*EXERCISE DETAILS:* Reproduce the lines of the listing exactly, beginning at the top, until the line with "rank 2, shape" has been reproduced too.

*GIVEN DATA:*
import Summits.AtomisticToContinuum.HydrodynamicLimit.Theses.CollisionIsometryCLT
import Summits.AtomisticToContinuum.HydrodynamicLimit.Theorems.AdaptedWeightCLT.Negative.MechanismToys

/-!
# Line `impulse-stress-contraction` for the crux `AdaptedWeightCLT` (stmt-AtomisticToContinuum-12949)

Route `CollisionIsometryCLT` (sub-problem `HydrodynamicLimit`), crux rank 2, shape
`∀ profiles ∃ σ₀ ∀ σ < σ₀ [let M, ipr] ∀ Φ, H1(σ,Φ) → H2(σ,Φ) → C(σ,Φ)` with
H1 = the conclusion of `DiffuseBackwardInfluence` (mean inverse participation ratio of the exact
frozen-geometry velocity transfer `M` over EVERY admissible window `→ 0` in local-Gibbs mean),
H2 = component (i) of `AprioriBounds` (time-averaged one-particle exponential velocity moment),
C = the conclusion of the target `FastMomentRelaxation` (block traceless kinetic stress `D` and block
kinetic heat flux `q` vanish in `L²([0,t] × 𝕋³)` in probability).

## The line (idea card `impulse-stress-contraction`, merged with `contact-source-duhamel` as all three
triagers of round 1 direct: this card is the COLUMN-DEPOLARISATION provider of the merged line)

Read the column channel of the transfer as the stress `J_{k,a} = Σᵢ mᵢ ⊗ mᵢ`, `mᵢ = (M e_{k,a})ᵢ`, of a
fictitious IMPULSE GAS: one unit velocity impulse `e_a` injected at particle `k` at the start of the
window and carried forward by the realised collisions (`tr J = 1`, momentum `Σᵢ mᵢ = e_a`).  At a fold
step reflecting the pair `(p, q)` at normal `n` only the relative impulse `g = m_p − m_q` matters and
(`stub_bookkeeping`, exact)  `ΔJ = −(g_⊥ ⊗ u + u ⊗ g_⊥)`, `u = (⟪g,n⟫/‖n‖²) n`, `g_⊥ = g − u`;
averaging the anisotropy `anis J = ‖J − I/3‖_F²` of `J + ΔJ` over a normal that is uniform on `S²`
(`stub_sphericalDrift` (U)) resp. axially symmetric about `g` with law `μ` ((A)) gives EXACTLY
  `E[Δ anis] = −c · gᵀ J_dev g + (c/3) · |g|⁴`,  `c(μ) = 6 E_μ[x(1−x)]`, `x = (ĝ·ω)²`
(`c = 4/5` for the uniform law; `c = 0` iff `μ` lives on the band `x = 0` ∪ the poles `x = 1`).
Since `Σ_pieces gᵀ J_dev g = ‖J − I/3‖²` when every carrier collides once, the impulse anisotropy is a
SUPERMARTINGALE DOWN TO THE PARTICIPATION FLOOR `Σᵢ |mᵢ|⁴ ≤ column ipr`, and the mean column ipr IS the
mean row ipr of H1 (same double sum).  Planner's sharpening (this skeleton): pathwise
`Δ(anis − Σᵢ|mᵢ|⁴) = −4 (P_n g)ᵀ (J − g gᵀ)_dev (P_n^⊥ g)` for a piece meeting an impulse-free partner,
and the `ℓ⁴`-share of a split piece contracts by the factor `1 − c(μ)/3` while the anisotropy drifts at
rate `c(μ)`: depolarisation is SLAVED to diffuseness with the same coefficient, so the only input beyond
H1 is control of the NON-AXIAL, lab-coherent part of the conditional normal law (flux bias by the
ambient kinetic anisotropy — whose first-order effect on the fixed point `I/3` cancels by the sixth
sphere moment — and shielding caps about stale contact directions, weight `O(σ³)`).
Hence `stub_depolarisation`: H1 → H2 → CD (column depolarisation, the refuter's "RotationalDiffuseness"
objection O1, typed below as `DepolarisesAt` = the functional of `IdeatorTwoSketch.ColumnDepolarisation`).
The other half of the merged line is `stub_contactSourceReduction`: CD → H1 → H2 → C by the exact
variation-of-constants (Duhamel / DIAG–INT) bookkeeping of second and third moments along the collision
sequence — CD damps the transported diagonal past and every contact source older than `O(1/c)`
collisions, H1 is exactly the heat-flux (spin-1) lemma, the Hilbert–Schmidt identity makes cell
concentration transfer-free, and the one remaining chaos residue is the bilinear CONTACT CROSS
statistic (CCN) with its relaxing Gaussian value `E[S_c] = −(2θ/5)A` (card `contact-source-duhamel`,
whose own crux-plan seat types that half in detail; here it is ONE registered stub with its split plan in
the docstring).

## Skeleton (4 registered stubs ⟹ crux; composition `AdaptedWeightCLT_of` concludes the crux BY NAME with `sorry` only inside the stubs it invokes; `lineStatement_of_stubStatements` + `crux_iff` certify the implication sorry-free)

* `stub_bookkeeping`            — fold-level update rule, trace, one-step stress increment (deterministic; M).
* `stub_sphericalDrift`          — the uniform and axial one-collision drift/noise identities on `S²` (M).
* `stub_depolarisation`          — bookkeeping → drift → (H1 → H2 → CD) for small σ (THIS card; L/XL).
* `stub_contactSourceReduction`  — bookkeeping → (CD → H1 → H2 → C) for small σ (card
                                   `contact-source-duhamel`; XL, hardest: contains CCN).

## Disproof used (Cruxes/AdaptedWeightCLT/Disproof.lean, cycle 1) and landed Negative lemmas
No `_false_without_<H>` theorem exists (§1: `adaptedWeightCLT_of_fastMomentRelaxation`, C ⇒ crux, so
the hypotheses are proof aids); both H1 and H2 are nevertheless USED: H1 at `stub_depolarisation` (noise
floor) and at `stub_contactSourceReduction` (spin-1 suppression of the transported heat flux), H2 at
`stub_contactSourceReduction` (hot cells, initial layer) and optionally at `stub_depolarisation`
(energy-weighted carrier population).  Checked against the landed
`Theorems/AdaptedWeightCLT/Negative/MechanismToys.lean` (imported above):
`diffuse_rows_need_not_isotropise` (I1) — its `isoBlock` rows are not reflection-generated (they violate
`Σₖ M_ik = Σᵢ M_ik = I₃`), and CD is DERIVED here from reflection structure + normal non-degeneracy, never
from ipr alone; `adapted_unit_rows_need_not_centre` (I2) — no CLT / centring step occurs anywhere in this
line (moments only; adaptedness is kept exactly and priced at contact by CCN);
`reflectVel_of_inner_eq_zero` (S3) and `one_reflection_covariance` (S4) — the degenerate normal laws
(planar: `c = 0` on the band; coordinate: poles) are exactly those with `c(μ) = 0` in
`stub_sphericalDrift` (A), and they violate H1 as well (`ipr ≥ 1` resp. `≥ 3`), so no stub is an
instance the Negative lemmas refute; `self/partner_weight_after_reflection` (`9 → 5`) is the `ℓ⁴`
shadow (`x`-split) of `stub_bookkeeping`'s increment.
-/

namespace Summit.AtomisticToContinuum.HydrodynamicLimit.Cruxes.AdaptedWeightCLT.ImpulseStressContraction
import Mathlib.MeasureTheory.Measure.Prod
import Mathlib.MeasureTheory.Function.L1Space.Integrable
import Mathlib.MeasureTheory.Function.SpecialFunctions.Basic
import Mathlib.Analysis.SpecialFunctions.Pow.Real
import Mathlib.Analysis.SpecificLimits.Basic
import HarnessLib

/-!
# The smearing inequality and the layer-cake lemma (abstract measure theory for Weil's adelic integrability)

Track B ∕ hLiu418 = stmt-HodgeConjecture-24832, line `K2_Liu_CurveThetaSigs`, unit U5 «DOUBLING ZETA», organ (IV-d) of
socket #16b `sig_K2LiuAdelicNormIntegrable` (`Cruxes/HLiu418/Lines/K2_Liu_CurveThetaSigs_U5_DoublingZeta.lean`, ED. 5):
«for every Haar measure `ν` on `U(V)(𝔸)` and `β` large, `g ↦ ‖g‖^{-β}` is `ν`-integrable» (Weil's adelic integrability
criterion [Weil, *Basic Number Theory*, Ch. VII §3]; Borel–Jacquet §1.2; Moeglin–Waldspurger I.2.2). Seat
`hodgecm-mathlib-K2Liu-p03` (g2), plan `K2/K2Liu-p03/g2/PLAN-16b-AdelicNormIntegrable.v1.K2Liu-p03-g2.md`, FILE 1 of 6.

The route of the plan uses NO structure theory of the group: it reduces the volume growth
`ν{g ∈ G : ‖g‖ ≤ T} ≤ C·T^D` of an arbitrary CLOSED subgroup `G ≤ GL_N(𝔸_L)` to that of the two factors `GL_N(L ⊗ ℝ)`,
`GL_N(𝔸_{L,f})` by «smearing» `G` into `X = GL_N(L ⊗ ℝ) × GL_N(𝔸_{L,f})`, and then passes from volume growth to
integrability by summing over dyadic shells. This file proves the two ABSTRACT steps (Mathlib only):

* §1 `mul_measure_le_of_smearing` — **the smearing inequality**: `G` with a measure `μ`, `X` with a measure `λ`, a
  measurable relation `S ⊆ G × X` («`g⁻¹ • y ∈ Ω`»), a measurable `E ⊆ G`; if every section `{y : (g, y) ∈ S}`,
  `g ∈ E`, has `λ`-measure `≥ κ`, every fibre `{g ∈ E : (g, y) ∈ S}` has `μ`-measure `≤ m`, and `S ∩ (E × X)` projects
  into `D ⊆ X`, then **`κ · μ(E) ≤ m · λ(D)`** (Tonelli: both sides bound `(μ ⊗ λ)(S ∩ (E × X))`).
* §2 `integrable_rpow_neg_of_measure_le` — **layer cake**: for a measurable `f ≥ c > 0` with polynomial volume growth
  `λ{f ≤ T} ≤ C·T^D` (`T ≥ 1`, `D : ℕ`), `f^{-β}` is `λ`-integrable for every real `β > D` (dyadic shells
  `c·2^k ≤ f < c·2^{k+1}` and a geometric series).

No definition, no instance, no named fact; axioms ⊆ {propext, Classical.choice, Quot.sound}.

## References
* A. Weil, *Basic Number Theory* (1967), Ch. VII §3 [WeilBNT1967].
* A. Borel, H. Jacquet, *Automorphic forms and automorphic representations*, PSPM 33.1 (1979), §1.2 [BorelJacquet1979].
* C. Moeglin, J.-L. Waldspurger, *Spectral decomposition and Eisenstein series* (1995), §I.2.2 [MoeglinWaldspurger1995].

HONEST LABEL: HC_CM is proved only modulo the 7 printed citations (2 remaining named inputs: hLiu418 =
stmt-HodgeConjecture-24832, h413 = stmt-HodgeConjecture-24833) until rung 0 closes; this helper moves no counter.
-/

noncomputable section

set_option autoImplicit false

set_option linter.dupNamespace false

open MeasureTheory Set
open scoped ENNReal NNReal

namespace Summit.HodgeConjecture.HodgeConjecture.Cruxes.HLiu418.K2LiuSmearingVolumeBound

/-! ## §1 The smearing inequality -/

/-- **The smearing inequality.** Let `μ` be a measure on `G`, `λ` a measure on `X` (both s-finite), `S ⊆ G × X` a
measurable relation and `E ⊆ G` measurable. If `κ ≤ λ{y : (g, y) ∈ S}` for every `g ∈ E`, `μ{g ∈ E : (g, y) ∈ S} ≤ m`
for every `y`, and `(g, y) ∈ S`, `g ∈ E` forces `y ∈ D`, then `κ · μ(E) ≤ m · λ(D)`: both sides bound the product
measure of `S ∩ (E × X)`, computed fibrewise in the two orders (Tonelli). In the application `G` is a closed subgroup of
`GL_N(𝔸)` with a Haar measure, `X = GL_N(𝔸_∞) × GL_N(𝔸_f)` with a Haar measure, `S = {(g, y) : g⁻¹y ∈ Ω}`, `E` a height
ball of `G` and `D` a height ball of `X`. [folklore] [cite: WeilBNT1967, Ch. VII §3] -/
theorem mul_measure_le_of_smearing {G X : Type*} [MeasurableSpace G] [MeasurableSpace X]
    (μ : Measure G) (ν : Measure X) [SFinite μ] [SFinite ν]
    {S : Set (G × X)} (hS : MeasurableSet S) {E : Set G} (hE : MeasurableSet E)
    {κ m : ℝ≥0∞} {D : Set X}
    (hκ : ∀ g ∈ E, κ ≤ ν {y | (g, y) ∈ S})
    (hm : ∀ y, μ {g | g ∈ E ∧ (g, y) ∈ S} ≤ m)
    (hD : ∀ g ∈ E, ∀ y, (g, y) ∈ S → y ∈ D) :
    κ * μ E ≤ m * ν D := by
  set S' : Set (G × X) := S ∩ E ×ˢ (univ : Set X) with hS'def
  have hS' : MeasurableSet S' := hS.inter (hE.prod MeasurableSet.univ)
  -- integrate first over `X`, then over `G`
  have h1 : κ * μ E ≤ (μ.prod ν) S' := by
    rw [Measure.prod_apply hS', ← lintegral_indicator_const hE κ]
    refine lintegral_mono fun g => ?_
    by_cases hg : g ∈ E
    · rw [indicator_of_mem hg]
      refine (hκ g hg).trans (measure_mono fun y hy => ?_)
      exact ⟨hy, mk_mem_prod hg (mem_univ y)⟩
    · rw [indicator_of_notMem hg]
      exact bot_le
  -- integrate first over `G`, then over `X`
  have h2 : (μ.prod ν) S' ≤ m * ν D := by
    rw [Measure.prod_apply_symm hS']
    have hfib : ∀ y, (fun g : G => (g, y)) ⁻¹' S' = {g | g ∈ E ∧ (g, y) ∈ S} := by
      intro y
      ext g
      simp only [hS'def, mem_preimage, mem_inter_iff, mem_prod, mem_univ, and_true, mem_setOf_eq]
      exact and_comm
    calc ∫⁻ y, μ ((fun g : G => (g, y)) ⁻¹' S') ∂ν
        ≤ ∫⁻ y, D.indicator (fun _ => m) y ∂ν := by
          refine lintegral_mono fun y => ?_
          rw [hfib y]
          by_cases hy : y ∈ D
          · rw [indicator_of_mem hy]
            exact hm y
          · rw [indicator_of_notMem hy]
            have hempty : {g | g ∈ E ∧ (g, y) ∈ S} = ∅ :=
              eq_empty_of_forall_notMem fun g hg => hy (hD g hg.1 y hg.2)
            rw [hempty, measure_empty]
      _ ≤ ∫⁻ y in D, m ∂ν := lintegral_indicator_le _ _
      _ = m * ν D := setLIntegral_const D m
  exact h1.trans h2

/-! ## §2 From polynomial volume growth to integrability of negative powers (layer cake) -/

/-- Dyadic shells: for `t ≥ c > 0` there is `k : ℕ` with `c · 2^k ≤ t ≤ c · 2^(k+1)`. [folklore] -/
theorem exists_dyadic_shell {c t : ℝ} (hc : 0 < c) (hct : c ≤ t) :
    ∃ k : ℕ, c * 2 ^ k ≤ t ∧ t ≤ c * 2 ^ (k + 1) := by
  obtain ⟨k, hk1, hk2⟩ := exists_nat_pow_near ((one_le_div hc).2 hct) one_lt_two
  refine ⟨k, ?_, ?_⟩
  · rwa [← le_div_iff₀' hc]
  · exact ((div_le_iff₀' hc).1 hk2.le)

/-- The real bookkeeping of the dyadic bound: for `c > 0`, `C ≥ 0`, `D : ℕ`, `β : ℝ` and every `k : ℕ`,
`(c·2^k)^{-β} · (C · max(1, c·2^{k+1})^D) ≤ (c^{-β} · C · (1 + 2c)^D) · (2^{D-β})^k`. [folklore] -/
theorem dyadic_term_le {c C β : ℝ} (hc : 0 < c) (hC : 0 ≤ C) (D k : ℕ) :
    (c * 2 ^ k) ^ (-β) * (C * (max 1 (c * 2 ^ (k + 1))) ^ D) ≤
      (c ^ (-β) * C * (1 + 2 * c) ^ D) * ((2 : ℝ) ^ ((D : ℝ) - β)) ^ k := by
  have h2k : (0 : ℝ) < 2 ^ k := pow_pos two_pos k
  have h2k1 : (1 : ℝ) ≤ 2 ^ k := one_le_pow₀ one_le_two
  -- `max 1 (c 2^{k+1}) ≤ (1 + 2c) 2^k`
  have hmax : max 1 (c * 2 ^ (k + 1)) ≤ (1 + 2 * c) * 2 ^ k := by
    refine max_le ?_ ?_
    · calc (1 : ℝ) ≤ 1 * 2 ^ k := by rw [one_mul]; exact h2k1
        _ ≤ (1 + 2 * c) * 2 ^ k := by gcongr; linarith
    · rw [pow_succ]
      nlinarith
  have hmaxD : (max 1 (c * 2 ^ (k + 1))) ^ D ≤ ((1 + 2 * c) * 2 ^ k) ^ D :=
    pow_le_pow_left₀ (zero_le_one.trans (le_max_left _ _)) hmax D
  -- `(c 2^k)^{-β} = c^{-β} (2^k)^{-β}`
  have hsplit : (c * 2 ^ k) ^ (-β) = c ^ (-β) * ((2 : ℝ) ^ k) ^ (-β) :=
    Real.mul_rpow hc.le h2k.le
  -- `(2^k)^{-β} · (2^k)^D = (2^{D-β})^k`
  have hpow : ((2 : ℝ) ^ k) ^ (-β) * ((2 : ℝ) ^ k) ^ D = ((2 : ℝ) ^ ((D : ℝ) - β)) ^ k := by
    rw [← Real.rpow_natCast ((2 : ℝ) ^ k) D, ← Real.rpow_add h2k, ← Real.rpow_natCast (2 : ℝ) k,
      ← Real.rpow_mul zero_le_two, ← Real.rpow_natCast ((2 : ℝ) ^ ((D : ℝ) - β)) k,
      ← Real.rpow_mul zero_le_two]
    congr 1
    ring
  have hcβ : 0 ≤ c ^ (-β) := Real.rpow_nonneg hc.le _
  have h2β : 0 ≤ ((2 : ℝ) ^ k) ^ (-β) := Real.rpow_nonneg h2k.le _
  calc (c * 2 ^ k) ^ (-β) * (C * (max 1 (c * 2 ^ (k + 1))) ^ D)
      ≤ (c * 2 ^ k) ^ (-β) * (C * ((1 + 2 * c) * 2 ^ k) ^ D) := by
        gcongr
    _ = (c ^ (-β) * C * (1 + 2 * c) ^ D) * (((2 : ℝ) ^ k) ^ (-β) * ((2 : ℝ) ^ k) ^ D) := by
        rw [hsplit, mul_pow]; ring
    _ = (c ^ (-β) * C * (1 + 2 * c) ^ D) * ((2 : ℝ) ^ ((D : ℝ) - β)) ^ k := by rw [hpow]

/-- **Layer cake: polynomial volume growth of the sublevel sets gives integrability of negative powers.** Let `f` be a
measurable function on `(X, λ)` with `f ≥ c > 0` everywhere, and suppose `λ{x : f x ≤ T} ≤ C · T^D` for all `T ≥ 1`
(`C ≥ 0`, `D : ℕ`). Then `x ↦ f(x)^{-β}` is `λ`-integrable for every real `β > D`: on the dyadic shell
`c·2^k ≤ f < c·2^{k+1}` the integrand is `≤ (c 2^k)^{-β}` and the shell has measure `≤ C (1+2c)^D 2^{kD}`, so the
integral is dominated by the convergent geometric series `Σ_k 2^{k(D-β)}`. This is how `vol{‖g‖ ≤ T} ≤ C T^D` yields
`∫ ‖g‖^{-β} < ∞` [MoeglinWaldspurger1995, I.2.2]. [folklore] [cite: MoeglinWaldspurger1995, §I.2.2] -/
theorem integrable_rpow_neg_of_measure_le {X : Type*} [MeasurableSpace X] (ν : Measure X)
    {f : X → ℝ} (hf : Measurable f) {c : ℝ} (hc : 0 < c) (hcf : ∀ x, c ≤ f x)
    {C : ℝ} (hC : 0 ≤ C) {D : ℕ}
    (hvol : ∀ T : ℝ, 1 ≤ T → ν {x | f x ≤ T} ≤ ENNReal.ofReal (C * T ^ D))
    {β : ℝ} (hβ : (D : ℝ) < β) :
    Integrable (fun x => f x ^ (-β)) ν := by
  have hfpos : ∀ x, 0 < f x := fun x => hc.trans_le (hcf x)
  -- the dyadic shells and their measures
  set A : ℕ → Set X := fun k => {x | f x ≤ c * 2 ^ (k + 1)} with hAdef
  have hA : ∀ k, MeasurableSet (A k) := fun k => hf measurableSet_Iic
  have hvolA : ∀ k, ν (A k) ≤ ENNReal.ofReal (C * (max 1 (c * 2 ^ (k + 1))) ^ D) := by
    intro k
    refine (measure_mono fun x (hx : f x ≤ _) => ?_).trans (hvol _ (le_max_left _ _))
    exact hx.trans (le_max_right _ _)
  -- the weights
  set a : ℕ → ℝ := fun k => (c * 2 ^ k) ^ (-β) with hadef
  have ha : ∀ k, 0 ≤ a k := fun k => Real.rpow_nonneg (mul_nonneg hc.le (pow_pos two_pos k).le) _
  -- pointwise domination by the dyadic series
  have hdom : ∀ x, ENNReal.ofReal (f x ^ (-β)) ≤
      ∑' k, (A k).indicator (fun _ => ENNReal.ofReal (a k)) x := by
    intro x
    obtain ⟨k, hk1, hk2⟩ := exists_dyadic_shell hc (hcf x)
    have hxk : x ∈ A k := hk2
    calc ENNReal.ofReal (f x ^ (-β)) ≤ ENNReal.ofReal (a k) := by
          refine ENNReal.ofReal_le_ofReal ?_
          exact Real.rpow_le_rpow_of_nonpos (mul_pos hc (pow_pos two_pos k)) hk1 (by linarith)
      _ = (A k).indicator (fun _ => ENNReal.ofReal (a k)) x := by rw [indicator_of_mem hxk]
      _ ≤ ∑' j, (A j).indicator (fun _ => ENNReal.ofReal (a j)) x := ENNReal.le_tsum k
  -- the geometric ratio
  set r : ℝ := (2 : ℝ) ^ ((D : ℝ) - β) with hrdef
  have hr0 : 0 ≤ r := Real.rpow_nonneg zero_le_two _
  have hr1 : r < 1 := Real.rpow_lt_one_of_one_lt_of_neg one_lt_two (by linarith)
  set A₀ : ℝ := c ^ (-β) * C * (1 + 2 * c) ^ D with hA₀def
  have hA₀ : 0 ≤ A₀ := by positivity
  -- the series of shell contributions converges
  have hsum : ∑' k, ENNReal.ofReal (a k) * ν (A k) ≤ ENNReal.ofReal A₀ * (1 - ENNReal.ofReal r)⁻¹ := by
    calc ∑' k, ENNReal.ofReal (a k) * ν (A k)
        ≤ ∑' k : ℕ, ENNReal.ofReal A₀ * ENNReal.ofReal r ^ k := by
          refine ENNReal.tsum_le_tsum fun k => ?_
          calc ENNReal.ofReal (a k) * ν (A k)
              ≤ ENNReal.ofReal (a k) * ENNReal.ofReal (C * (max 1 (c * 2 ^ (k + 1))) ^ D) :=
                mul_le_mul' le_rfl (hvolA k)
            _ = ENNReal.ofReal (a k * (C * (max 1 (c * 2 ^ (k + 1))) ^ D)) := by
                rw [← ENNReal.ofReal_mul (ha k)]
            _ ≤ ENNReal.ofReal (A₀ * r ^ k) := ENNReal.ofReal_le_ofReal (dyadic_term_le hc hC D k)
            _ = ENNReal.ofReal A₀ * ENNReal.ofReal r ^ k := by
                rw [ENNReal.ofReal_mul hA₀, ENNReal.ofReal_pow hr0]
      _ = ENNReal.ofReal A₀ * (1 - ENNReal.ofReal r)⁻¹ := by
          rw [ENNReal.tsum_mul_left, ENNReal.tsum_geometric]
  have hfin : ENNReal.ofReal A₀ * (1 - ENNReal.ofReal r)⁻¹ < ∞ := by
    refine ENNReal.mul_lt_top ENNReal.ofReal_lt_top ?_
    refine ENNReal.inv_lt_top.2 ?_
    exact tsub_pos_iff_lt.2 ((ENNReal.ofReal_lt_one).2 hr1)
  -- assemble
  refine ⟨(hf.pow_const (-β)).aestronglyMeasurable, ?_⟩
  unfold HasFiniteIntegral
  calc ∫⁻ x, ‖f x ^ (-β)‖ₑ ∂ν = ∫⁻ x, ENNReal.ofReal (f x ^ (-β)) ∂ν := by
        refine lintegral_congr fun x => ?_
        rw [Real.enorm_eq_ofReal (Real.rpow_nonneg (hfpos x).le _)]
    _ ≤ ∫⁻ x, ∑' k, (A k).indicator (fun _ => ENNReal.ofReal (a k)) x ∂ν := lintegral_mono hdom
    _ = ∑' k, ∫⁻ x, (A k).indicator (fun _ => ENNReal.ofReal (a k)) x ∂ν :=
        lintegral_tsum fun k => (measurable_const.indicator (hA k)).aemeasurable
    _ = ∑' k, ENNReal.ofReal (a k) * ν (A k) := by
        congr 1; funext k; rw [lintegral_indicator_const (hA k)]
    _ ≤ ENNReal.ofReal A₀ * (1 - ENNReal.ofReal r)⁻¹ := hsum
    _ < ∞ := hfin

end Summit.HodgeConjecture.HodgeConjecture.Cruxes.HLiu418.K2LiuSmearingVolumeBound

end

*ANSWER TO THE PROBLEM:*
import Summits.AtomisticToContinuum.HydrodynamicLimit.Theses.CollisionIsometryCLT
import Summits.AtomisticToContinuum.HydrodynamicLimit.Theorems.AdaptedWeightCLT.Negative.MechanismToys

/-!
# Line `impulse-stress-contraction` for the crux `AdaptedWeightCLT` (stmt-AtomisticToContinuum-12949)

Route `CollisionIsometryCLT` (sub-problem `HydrodynamicLimit`), crux rank 2, shape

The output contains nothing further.